If I understand the question this should be fastest:
listMaxArg[f_, L_List] := L ~Extract~ Ordering[f /@ L, -1]
listMaxArg[Total, {{1, 2, 3}, {10}}]
{10}
You could also find the top n values by using -n as the second argument to Ordering.
This could be included in the function, e.g. listMaxArg[f_, L_List, n_Integer] := . . .
This method should be fast for finding multiple maximum values:
listMaxArg[f_, L_List] := L ~Extract~ Position[#, Max@#] &[f /@ L]
listMaxArg[Total, {{1, 2, 3}, {10}, {6, 2}, {3, 7}}]
{{10}, {3, 7}}
I argue the superiority of the Extract-Position method (from Arnoud Buzing) over Select on the basis of timings.
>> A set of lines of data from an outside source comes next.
import Literature.Analysis.FluidPDE.SpaceTimeMollifier
import Literature.Analysis.FluidPDE.LocalLeraySlabPairing
import Literature.Analysis.FluidPDE.MollifiedLerayDistributional
import Literature.Analysis.FluidPDE.SpaceTimeCalculusC1
import Literature.Analysis.FluidPDE.PeriodicLerayLimitWeakForm
import Literature.Analysis.FluidPDE.PeriodicLerayGalerkinSystem
import Mathlib.Analysis.Calculus.BumpFunction.Convolution
import Mathlib.Analysis.Calculus.BumpFunction.FiniteDimension
import Mathlib.Analysis.Calculus.ContDiff.Convolution
import HarnessLib

/-!
# [BT1] weak formulation of the mollified perturbed Leray system on the line: the very weak form
  and the Stokes form

Analysis/FluidPDE proof file (theorems only; no definitions, no named facts) in the DAG below the
named fact `Literature.Analysis.FluidPDE.bradshawTsai2017_thm_2_4_mollified`
(`PeriodicLerayExistence.lean`; Bradshaw–Tsai, Ann. Henri Poincaré 18 (2017) = arXiv:1510.07504
[BT1], Lemma 2.6 and the first part of the proof of Thm 2.4).

## Contents

First instalment: identities moving derivatives between the unknown and the test field in the
space–time (line) form of the weak formulation (time over `ℝ`, tests compactly supported in
`ℝ × ℝ³`), used to pass between clause (iii) of `IsMollifiedPeriodicWeakSolution` and the very
weak / Stokes forms of the system consumed by `BradshawTsai2017.distributional_of_veryWeak_slices`
(`MollifiedLerayDistributional`) and by the local energy equality of distributional Stokes
solutions (`StokesLocalEnergyEquality`).

* `fderiv_normed_convolution_apply`, `exists_smooth_approx_fderiv` — `C¹_c` functions on `ℝ × E`
  are approximated by smooth ones together with their derivatives, supports in a fixed compact;
* `integral_inner_gradient_eq_zero_of_contDiff_one` — weak divergence-freeness (tested with
  smooth space–time tests) extends to `C¹_c` tests;
* `integral_inner_convect_profile_eq_neg` — `∫∫ ⟪W, (u·∇)ψ⟫ = -∫∫ ⟪DW u, ψ⟫` for a weakly
  divergence-free `u` and a `C¹` profile `W` (the term `u·∇W` of the perturbed Leray system);
* `IsSpaceTimeTestOn.exists_ball_space` — uniform-in-time spatial support of a test field;
* `BradshawTsai2017.integral_lerayPairing_eq_neg` — the profile pairing `⟨LW(s), ψ(s)⟩`
  integrated over the time line, all derivatives moved onto `ψ`.

## References

* Z. Bradshaw, T.-P. Tsai, Ann. Henri Poincaré 18 (2017) = arXiv:1510.07504, §2
  [BradshawTsai2017AHP].
* L. C. Evans, *Partial Differential Equations* (2010), §5.2–§5.3, App. C.4. [Evans2010]
-/

noncomputable section
import Literature.IUT.HodgeTheaters.PMBaseKitModel
import Literature.IUT.HodgeTheaters.PMBaseModels
import Literature.IUT.HodgeTheaters.PMBaseStripsProofs

/-!
# Proofs over [IUTchI] Ex 6.3 (ii): the negative equivariance is NOT a consequence of the base interface

Mochizuki, *Inter-universal Teichmüller theory I*, §6, Example 6.3 (ii) p. 161, kurims manuscript
(May 2020). PROOF-ONLY companion (theorems, no definitions) to abc-iut-L5-t4's `PMBaseKitModel.lean` /
`PMBaseModels.lean`, by the L5 discharge seat abc-iut-L5-t13.

**Independence witness** (`Ex63.exists_kit_not_equivariant`): for every prime `l ≠ 2` there is a base
kit `K : PMBaseKit l` with a valuation (abc-iut-L5-t4's toy collage kit with `φ^{Θell}_{•,v}` replaced by
the TRANSLATION `z ↦ z + 1` of `AGL₁(𝔽_l)`, all interface clauses still holding) over which the
equivariance `Ex63.Equivariant K (0, −1)` of Example 6.3 (ii) FAILS. Consequently the printed
"one verifies immediately that `φ^{Theta ell}_±` is equivariant" is, for negative elements, genuine input
about `φ^{Θell}_{•,v}` (the cusp `0` is fixed by the inversion) that the interface `PMBaseKit` does not
carry, and the conditional form of the discharges of Props 6.6 (ii), (iii), 6.8 (i) (hypothesis
`∀ γ, γ.IsNegative → Ex63.Equivariant K γ`) cannot be removed over the interface as it stands.
Record only; [claim: Mochizuki2012, status: disputed]; nothing here takes a side on any disputed step.
-/

namespace Literature.IUT.HodgeTheaters

open CategoryTheory

namespace PMBaseKit

/-- **Ex 6.3 (ii) for negative elements is independent of the base interface**: a kit (with `𝕍 = Unit`)
over which `φ^{Θell}_±` is NOT equivariant for `(0, −1) ∈ 𝔽_l^{⋊±}`.
[claim: Mochizuki2012, status: disputed] -/
theorem Ex63.exists_kit_not_equivariant (l : ℕ) [Fact l.Prime] (hl : l ≠ 2) :
    ∃ K : PMBaseKit.{0} l, Nonempty K.V ∧ ¬ Ex63.Equivariant K (FlPM.mk 0 (-1)) := by
  classical
  -- the translation `z ↦ z + 1` of `AGL₁(𝔽_l)`
  let φ₁ : Model.AGL l := ⟨Multiplicative.ofAdd 1, 1⟩
  have hφ₁ : ∀ z : ZMod l, Model.aglPerm l φ₁ z = z + 1 := fun z => by
    change ((1 : (ZMod l)ˣ) : ZMod l) * z + (Multiplicative.ofAdd (1 : ZMod l)).toAdd = z + 1
    simp
  let K : PMBaseKit.{0} l :=
    { PMBaseKit.toyKit l hl with
      phiEll := fun _ => φ₁
      labOfHom_phiEll_bijective := fun _ => (Model.homPerm l (X := .loc) (Y := .glob) φ₁).bijective
      labOfHom_phiEll_charts := by
        rintro _ e ⟨ε, rfl⟩
        refine ⟨FlPM.mk (-(ε • (1 : ZMod l))) ε, ?_⟩
        ext z
        change (FlPM.mk (l := l) _ ε) • z = ε • (Equiv.ofBijective _ _).symm z
        generalize hw : (Equiv.ofBijective _ _).symm z = w
        rw [Equiv.symm_apply_eq] at hw
        change z = Model.homPerm l (X := .loc) (Y := .glob) φ₁ w at hw
        have hw' : z = w + 1 := by rw [hw]; exact hφ₁ w
        subst hw'
        simp only [FlPM.mk_smul, smul_add]
        abel }
  have hV : Nonempty K.V := ⟨(show K.V from ())⟩
  refine ⟨K, hV, fun hE => ?_⟩
  obtain ⟨v⟩ := hV
  -- notation and basic values in `K`
  have hchart : ∀ z : ZMod l, K.gChart₀ z = z := fun z => by
    change FlPM.toPerm l 1 z = z
    simp
  have hphi : ∀ z : ZMod l, K.labOfHom v (K.phiEll v) z = z + 1 := hφ₁
  have hneg : ∀ z : ZMod l, labNeg (K.isLocal_model v) z = -z := by
    intro z
    obtain ⟨ε, hε⟩ : ∃ ε : ℤˣ, signPerm l ε = (K.labPM v (K.model v) (K.isLocal_model v)).chart₀ :=
      (K.labPM v (K.model v) (K.isLocal_model v)).chart₀_mem
    change ((K.labPM v (K.model v) (K.isLocal_model v)).chart₀.trans ((signPerm l (-1)).trans
      (K.labPM v (K.model v) (K.isLocal_model v)).chart₀.symm)) z = -z
    rw [← hε]
    change (signPerm l ε).symm (signPerm l (-1) (signPerm l ε z)) = -z
    rw [Equiv.symm_apply_eq]
    simp [Units.smul_def, smul_neg]
  -- an element of the right-hand side of the equivariance at `t = 0`: `p_v ≫ φ^{Θell}`
  obtain ⟨p, hp⟩ := DStrip.exists_mem_signedPolyAut (DStrip.model K) (fun _ => (-1 : ℤˣ))
  have hpv : K.labMap v (p v) = labNeg (K.isLocal_model v) := by
    rcases labMap_eq_refl_or_labNeg (K.isLocal_model v) (p v) with h | h
    · exact absurd (((DStrip.mem_signedPolyAut_iff _ _).mp hp v).mp h) (by decide)
    · exact h
  have hEq := hE 0 v
  change {h | ∃ f ∈ Ex63.poly K 0 v, ∃ b ∈ Ex63.lifts K (FlPM.mk 0 (-1)), h = f ≫ (K.atV v).map b.hom} =
    {h | ∃ q ∈ (DStrip.model K).signedPolyAut (fun _ => (FlPM.mk (l := l) 0 (-1)).right),
      ∃ g ∈ Ex63.poly K ((FlPM.mk (l := l) 0 (-1)) • (0 : ZMod l)) v, h = (q v).hom ≫ g} at hEq
  have h0 : (FlPM.mk (l := l) 0 (-1)) • (0 : ZMod l) = 0 := by simp [FlPM.mk_smul]
  have hmem : (p v).hom ≫ K.phiEll v ∈ {h | ∃ q ∈ (DStrip.model K).signedPolyAut
      (fun _ => (FlPM.mk (l := l) 0 (-1)).right),
      ∃ g ∈ Ex63.poly K ((FlPM.mk (l := l) 0 (-1)) • (0 : ZMod l)) v, h = (q v).hom ≫ g} := by
    refine ⟨p, hp, K.phiEll v, ?_, rfl⟩
    rw [h0]
    refine ⟨Iso.refl _, (K.mem_autPlus_iff _).mpr (K.labMap_refl v _), Iso.refl _, ?_, by simp⟩
    rw [Ex63.lifts_transl_zero]
    exact one_mem _
  rw [← hEq] at hmem
  obtain ⟨f, ⟨a, ha, b', hb', rfl⟩, b, hb, hfb⟩ := hmem
  -- read both sides on `±`-label classes, at the label `0`
  have hav : K.labMap v a = Equiv.refl _ := (K.mem_autPlus_iff a).mp ha
  have hL := congrArg (fun h => K.labOfHom v h (0 : ZMod l)) hfb
  simp only at hL
  rw [K.labOfHom_pre, Function.comp_apply, hpv, hneg, neg_zero, hphi, Category.assoc, Category.assoc,
    ← Functor.map_comp, ← Iso.trans_hom, K.labOfHom_pre, K.labOfHom_post, Function.comp_apply,
    Function.comp_apply, hav, Equiv.refl_apply, hphi, K.gLabMap_trans, hb'.2, hb.2] at hL
  have hchart' : ∀ z : ZMod l, K.gChart₀.symm z = z := fun z => by
    rw [Equiv.symm_apply_eq]; exact (hchart z).symm
  simp only [Equiv.trans_apply, FlPM.toPerm_apply, FlPM.transl_smul, FlPM.mk_smul, hchart, hchart'] at hL
  -- `hL : 0 + 1 = -1 • (0 + 1 + 0) + 0` in `𝔽_l`, i.e. `2 = 0`
  have hL' : @Eq (ZMod l) _ _ := hL
  have h2 : (2 : ZMod l) = 0 := by
    simp only [Units.smul_def, Units.val_neg, Units.val_one, neg_smul, one_smul, add_zero] at hL'
    linear_combination hL'
  have hdvd : l ∣ 2 := (ZMod.natCast_eq_zero_iff 2 l).mp (by exact_mod_cast h2)
  have hprime : l.Prime := Fact.out
  rcases (Nat.dvd_prime Nat.prime_two).mp hdvd with h1 | h2'
  · exact hprime.one_lt.ne' h1
  · exact hl h2'

end PMBaseKit

end Literature.IUT.HodgeTheaters
import Summits.CriticalPhenomena.PercolationContinuityZ3.Theorems.PercAnnulusCrossingIICAtomsLowerTransfer
import HarnessLib

/-!
# The multipoint lower bound across separated scales in FINITE VOLUME: k far points cost `∏ (c·π)` given the arm (lane RSW3, p1 gen 19)

builds on p205010 (kernel theorem, internal audit signed; external expert review pending) — NOT used in this file.

RSW3 lane (LANE 3 `prim-rsw3`), seat `prim-rsw3-p1` (gen 19).  Helper file (`--supports stmt-CriticalPhenomena-4575`);
no definitions, no sorries; every `d`, every `p`.  Memo `run/shared/lean/prim/rsw3/P1-QM.md` §32 (LANE-4 observable O6).

The finite-volume companions of gen 19 (6)–(7), for the arm-conditioned measures `P_p(· | 0 ↔ ∂ⁱⁿΛ(n))` that the census samples:

* **`mul_real_inter_inter_siteToBoundary_le_of_saturated`** — hypotheses of gen 18 (13) (`CU⁺_l(c_U)`, single-level UAD with `εB_l ≤ 1/2`, ratio
  bound, `u = sKb`, `z ∈ Λ(64u) ∖ Λ(32u)`, `n ≥ 64lu`): for every measurable `H` reading only the cluster of `0` inside `Λ(b)`:
  **`(c_U/2B_l)·π_p(64u)·P_p(H ∩ A_n) ≤ P_p(H ∩ {0 ↔ z in Λ(64lu)} ∩ A_n)`** — given the arm AND any cluster-saturated inside event, the far
  point joins the cluster of the root with probability `≥ (c_U/2B_l)·π(64u)`;
* **`prod_mul_real_biInter_openConnIn_inter_siteToBoundary_le`** — along the geometric scales `b_{i+1} = 64 l sK b_i`, one site per shell, for
  every `k` and `n ≥ b_k`: **`∏_{i<k}((c_U/2B_l)·π_p(64u_i)) · π_p(n) ≤ P_p(⋂_{i<k} {0 ↔ z_i in Λ(b_k)} ∩ {0 ↔ ∂ⁱⁿΛ(n)})`** — in arm-conditioned
  samples, k marked far sites (one per shell) ALL lie in the cluster of the root with frequency at least the product of `(c_U/2B_l)·π(64u_i)`.
References: H. Kesten, Probab. Theory Relat. Fields 73 (1986), §2 (2.16), Thm. (8).
-/

noncomputable section

namespace Summit.CriticalPhenomena.PercolationContinuityZ3.Theorems.Crossing

open MeasureTheory Filter Topology Literature.Probability.Percolation Literature.Probability.LatticeModels
open Literature.Probability.Percolation.DCT16
open Summit.CriticalPhenomena.PercolationContinuityZ3.Theorems.SurfaceTension

variable {d : ℕ}

/-- **THE SHARP QUENCHED TWO-POINT BOUND IN FINITE VOLUME, FOR EVERY CLUSTER-SATURATED INSIDE EVENT** (every `d`, `p`; hypotheses of gen 18 (13);
`u = sKb`, `z ∈ Λ(64u) ∖ Λ(32u)`, `64lu ≤ n`): for every measurable `H` that does not distinguish lattice configurations with the same cluster of `0`
inside `Λ(b)` and the same states on the pairs at it (every `H`, measurable or not): **`(c_U/2B_l)·π_p(64u)·P_p(H ∩ A_n) ≤ P_p(H ∩ {0 ↔ z in Λ(64lu)} ∩ A_n)`**.
[cite: Kesten1986, §2 (2.16)] -/
theorem mul_real_inter_inter_siteToBoundary_le_of_saturated (p : unitInterval) {l : ℕ} (hl : 2 ≤ l) {cU : ℝ} (hcU : 0 ≤ cU)
    (hCU : ∀ a : ℕ, 1 ≤ a → ∀ E : Set (BondConfig (Site d)), IsUpperSet E → MeasurableSet E →
      cU * (bondPercolation (zdGraph d) p).real E ≤ (bondPercolation (zdGraph d) p).real (E ∩
        {ω : BondConfig (Site d) | ∀ t ∈ innerBoundary (zdGraph d) (box d a), ∀ s ∈ innerBoundary (zdGraph d) (box d (l * a)),
          ∀ t' ∈ innerBoundary (zdGraph d) (box d a), ∀ s' ∈ innerBoundary (zdGraph d) (box d (l * a)),
          ω ∈ openConnIn (↑((box d (l * a) \ box d a) ∪ innerBoundary (zdGraph d) (box d a)) : Set (Site d)) t s →
          ω ∈ openConnIn (↑((box d (l * a) \ box d a) ∪ innerBoundary (zdGraph d) (box d a)) : Set (Site d)) t' s' →
          ω ∈ openConnIn (↑((box d (l * a) \ box d a) ∪ innerBoundary (zdGraph d) (box d a)) : Set (Site d)) s s'}))
    {ε Bl : ℝ} (hBl : 0 < Bl) (hεB : ε * Bl ≤ 1 / 2) {K₀ : ℕ}
    (hUAD : ∀ m : ℕ, 1 ≤ m → ∀ N : ℕ, K₀ * m ≤ N → (bondPercolation (zdGraph d) p).real (boxCrossing d m N) ≤ ε)
    (hRl : ∀ j m : ℕ, 1 ≤ j → j ≤ m → m ≤ 4 * (l + 1) * j → oneArmProb d p j ≤ Bl * oneArmProb d p m)
    {s K b n : ℕ} (hs : 2 ≤ s) (hK : 1 ≤ K) (hK₀ : K₀ ≤ 16 * s * K) (hb : 1 ≤ b) (hn : l * (64 * (s * K * b)) ≤ n)
    {H : Set (BondConfig (Site d))}
    (hH : ∀ ω ω' : BondConfig (Site d), ω ⊆ (zdGraph d).edgeSet → ω' ⊆ (zdGraph d).edgeSet →
      (∀ z, ω ∈ openConnIn (↑(box d b) : Set (Site d)) 0 z ↔ ω' ∈ openConnIn (↑(box d b) : Set (Site d)) 0 z) →
      (∀ x z, ω ∈ openConnIn (↑(box d b) : Set (Site d)) 0 x → z ∈ box d (b + 1) → (s(x, z) ∈ ω ↔ s(x, z) ∈ ω')) →
      ω ∈ H → ω' ∈ H)
    {z : Site d} (hz : z ∈ box d (64 * (s * K * b)) \ box d (32 * (s * K * b))) :
    cU / (2 * Bl) * oneArmProb d p (64 * (s * K * b)) * (bondPercolation (zdGraph d) p).real (H ∩ siteToBoundary d n) ≤
      (bondPercolation (zdGraph d) p).real (H ∩ openConnIn (↑(box d (l * (64 * (s * K * b)))) : Set (Site d)) 0 z ∩ siteToBoundary d n) := by
  classical
  set F : Finset (Site d) → Finset (Sym2 (Site d)) := fun V => (V ×ˢ (box d b \ V)).image fun q => s(q.1, q.2) with hFdef
  set Kf : Finset (Site d) → Finset (Sym2 (Site d)) := fun V => (V ×ˢ box d (b + 1)).image fun q => s(q.1, q.2) with hKdef
  set Y : Finset (Site d) → Finset (Sym2 (Site d)) → Finset (Site d) := fun V η =>
    (box d (b + 1) \ box d b).filter fun y => ∃ x ∈ V, s(x, y) ∈ η ∧ (zdGraph d).Adj x y with hYdef
  have hF : ∀ V e, e ∈ F V ↔ ∃ x ∈ V, ∃ y ∈ box d b, y ∉ V ∧ e = s(x, y) := by
    intro V e
    simp only [hFdef, Finset.mem_image, Finset.mem_product, Finset.mem_sdiff, Prod.exists]
    constructor
    · rintro ⟨x, y, ⟨hx, hy, hyV⟩, rfl⟩; exact ⟨x, hx, y, hy, hyV, rfl⟩
    · rintro ⟨x, hx, y, hy, hyV, rfl⟩; exact ⟨x, y, ⟨hx, hy, hyV⟩, rfl⟩
  have hKf : ∀ V e, e ∈ Kf V ↔ ∃ x ∈ V, ∃ y ∈ box d (b + 1), e = s(x, y) := by
    intro V e
    simp only [hKdef, Finset.mem_image, Finset.mem_product, Prod.exists]
    constructor
    · rintro ⟨x, y, ⟨hx, hy⟩, rfl⟩; exact ⟨x, hx, y, hy, rfl⟩
    · rintro ⟨x, hx, y, hy, rfl⟩; exact ⟨x, y, ⟨hx, hy⟩, rfl⟩
  have hY : ∀ V η y, y ∈ Y V η ↔ y ∈ box d (b + 1) ∧ y ∉ box d b ∧ ∃ x ∈ V, s(x, y) ∈ η ∧ (zdGraph d).Adj x y := by
    intro V η y
    rw [hYdef, Finset.mem_filter, Finset.mem_sdiff, and_assoc]
  have hsat := atomSaturated_of_saturated (m := b) F Kf hF hKf hH
  have hTm : MeasurableSet (openConnIn (↑(box d (l * (64 * (s * K * b)))) : Set (Site d)) (0 : Site d) z) := measurableSet_openConnIn _ 0 z
  have hθ : 0 ≤ cU / (2 * Bl) * oneArmProb d p (64 * (s * K * b)) :=
    mul_nonneg (div_nonneg hcU (by positivity)) (by unfold oneArmProb; exact measureReal_nonneg)
  exact real_inter_inter_siteToBoundary_ge_of_atoms p F Kf hF hKf hTm hsat hθ fun V hVb h0 η _ =>
    mul_real_atom_inter_siteToBoundary_le p hl hcU hCU hBl hεB hUAD hRl hs hK hK₀ hb hn hVb h0 (hF V) (hKf V) (hY V η) hz

/-- **k FAR POINTS, GIVEN THE ARM, IN FINITE VOLUME** (every `d`, `p`; hypotheses of gen 18 (13); scales `b_0 ≥ 1`, `b_{i+1} = l·64·sK·b_i`; sites
`z_i ∈ Λ(64 sK b_i) ∖ Λ(32 sK b_i)`): for every `k` and every `n ≥ b_k`,
**`(∏_{i<k} (c_U/2B_l)·π_p(64 sK b_i)) · π_p(n) ≤ P_p(⋂_{i<k} {0 ↔ z_i in Λ(b_k)} ∩ {0 ↔ ∂ⁱⁿΛ(n)})`** — a LANE-4 observable: in arm-conditioned
samples the k marked far sites all lie in the cluster of the root with frequency `≥ ∏ (c_U/2B_l)π(64u_i)`. [cite: Kesten1986, Thm. (8)] -/
theorem prod_mul_real_biInter_openConnIn_inter_siteToBoundary_le (p : unitInterval) {l : ℕ} (hl : 2 ≤ l) {cU : ℝ} (hcU : 0 ≤ cU)
    (hCU : ∀ a : ℕ, 1 ≤ a → ∀ E : Set (BondConfig (Site d)), IsUpperSet E → MeasurableSet E →
      cU * (bondPercolation (zdGraph d) p).real E ≤ (bondPercolation (zdGraph d) p).real (E ∩
        {ω : BondConfig (Site d) | ∀ t ∈ innerBoundary (zdGraph d) (box d a), ∀ s ∈ innerBoundary (zdGraph d) (box d (l * a)),
          ∀ t' ∈ innerBoundary (zdGraph d) (box d a), ∀ s' ∈ innerBoundary (zdGraph d) (box d (l * a)),
          ω ∈ openConnIn (↑((box d (l * a) \ box d a) ∪ innerBoundary (zdGraph d) (box d a)) : Set (Site d)) t s →
          ω ∈ openConnIn (↑((box d (l * a) \ box d a) ∪ innerBoundary (zdGraph d) (box d a)) : Set (Site d)) t' s' →
          ω ∈ openConnIn (↑((box d (l * a) \ box d a) ∪ innerBoundary (zdGraph d) (box d a)) : Set (Site d)) s s'}))
    {ε Bl : ℝ} (hBl : 0 < Bl) (hεB : ε * Bl ≤ 1 / 2) {K₀ : ℕ}
    (hUAD : ∀ m : ℕ, 1 ≤ m → ∀ N : ℕ, K₀ * m ≤ N → (bondPercolation (zdGraph d) p).real (boxCrossing d m N) ≤ ε)
    (hRl : ∀ j m : ℕ, 1 ≤ j → j ≤ m → m ≤ 4 * (l + 1) * j → oneArmProb d p j ≤ Bl * oneArmProb d p m)
    {s K : ℕ} (hs : 2 ≤ s) (hK : 1 ≤ K) (hK₀ : K₀ ≤ 16 * s * K)
    (b : ℕ → ℕ) (hb0 : 1 ≤ b 0) (hb : ∀ i, b (i + 1) = l * (64 * (s * K * b i)))
    (z : ℕ → Site d) (hz : ∀ i, z i ∈ box d (64 * (s * K * b i)) \ box d (32 * (s * K * b i))) :
    ∀ (k n : ℕ), b k ≤ n →
      (∏ i ∈ Finset.range k, cU / (2 * Bl) * oneArmProb d p (64 * (s * K * b i))) * oneArmProb d p n ≤
        (bondPercolation (zdGraph d) p).real ((⋂ i ∈ Finset.range k, openConnIn (↑(box d (b k)) : Set (Site d)) 0 (z i)) ∩ siteToBoundary d n) := by
  set μ := bondPercolation (zdGraph d) p with hμ
  have hb1 : ∀ i, 1 ≤ b i := by
    intro i
    induction i with
    | zero => exact hb0
    | succ i ih =>
      rw [hb i]
      have : 1 ≤ s * K * b i := Nat.one_le_iff_ne_zero.2 (by positivity)
      nlinarith
  have hbmono : ∀ i, b i ≤ b (i + 1) := by
    intro i
    rw [hb i]
    have h1 : b i ≤ s * K * b i := Nat.le_mul_of_pos_left _ (by positivity)
    have h3 : 64 * (s * K * b i) ≤ l * (64 * (s * K * b i)) := Nat.le_mul_of_pos_left _ (by omega)
    omega
  intro k
  induction k with
  | zero =>
    intro n _
    simp only [Finset.range_zero, Finset.prod_empty, one_mul, Finset.notMem_empty, Set.iInter_of_empty, Set.iInter_univ, Set.univ_inter]
    exact le_of_eq rfl
  | succ k ih =>
    intro n hn
    have hkn : b k ≤ n := (hbmono k).trans hn
    have hn' : l * (64 * (s * K * b k)) ≤ n := by rw [← hb k]; exact hn
    set H : Set (BondConfig (Site d)) := ⋂ i ∈ Finset.range k, openConnIn (↑(box d (b k)) : Set (Site d)) 0 (z i) with hH
    have hstep := mul_real_inter_inter_siteToBoundary_le_of_saturated p hl hcU hCU hBl hεB hUAD hRl hs hK hK₀ (hb1 k) hn'
      (biInter_openConnIn_saturated (b k) (Finset.range k) z) (hz k)
    have hθ : 0 ≤ cU / (2 * Bl) * oneArmProb d p (64 * (s * K * b k)) :=
      mul_nonneg (div_nonneg hcU (by positivity)) (by unfold oneArmProb; exact measureReal_nonneg)
    have hsub : H ∩ openConnIn (↑(box d (l * (64 * (s * K * b k)))) : Set (Site d)) 0 (z k) ∩ siteToBoundary d n ⊆
        (⋂ i ∈ Finset.range (k + 1), openConnIn (↑(box d (b (k + 1))) : Set (Site d)) 0 (z i)) ∩ siteToBoundary d n := by
      rintro ω ⟨⟨hωH, hωk⟩, hωA⟩
      refine ⟨?_, hωA⟩
      rw [Finset.range_add_one, Finset.set_biInter_insert]
      refine ⟨by rw [hb k]; exact hωk, ?_⟩
      rw [hH] at hωH
      exact Set.biInter_mono (fun i hi => hi)
        (fun i _ => openConnIn_mono (Finset.coe_subset.2 (box_mono d (hbmono k))) (0 : Site d) (z i)) hωH
    rw [Finset.prod_range_succ]
    calc (∏ i ∈ Finset.range k, cU / (2 * Bl) * oneArmProb d p (64 * (s * K * b i))) *
          (cU / (2 * Bl) * oneArmProb d p (64 * (s * K * b k))) * oneArmProb d p n
        = cU / (2 * Bl) * oneArmProb d p (64 * (s * K * b k)) *
            ((∏ i ∈ Finset.range k, cU / (2 * Bl) * oneArmProb d p (64 * (s * K * b i))) * oneArmProb d p n) := by ring
      _ ≤ cU / (2 * Bl) * oneArmProb d p (64 * (s * K * b k)) * μ.real (H ∩ siteToBoundary d n) :=
          mul_le_mul_of_nonneg_left (ih n hkn) hθ
      _ ≤ μ.real (H ∩ openConnIn (↑(box d (l * (64 * (s * K * b k)))) : Set (Site d)) 0 (z k) ∩ siteToBoundary d n) := hstep
      _ ≤ μ.real ((⋂ i ∈ Finset.range (k + 1), openConnIn (↑(box d (b (k + 1))) : Set (Site d)) 0 (z i)) ∩ siteToBoundary d n) :=
          measureReal_mono hsub

end Summit.CriticalPhenomena.PercolationContinuityZ3.Theorems.Crossing

end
I will use Tr in the place of Total as it is faster on Packed Arrays, and therefore better shows the overhead of each method.
listMaxArgRM[f_, list_] :=
With[{max = f /@ list // Max}, Select[list, f@# == max &]]
listMaxArgMrW[f_, L_List] :=
L ~Extract~ Position[#, Max@#] &[f /@ L]
SeedRandom[1]
list = RandomInteger[7, #] & /@ RandomInteger[{1, 5}, 1000000];
r1 = listMaxArgRM[Tr, list]; // AbsoluteTiming
r2 = listMaxArgMrW[Tr, list]; // AbsoluteTiming
r1 === r2
{0.6770387, Null}
{0.2080119, Null}
True
As you can see listMaxArgMrW is over three times as efficient as listMaxArgRM, at least in version 7.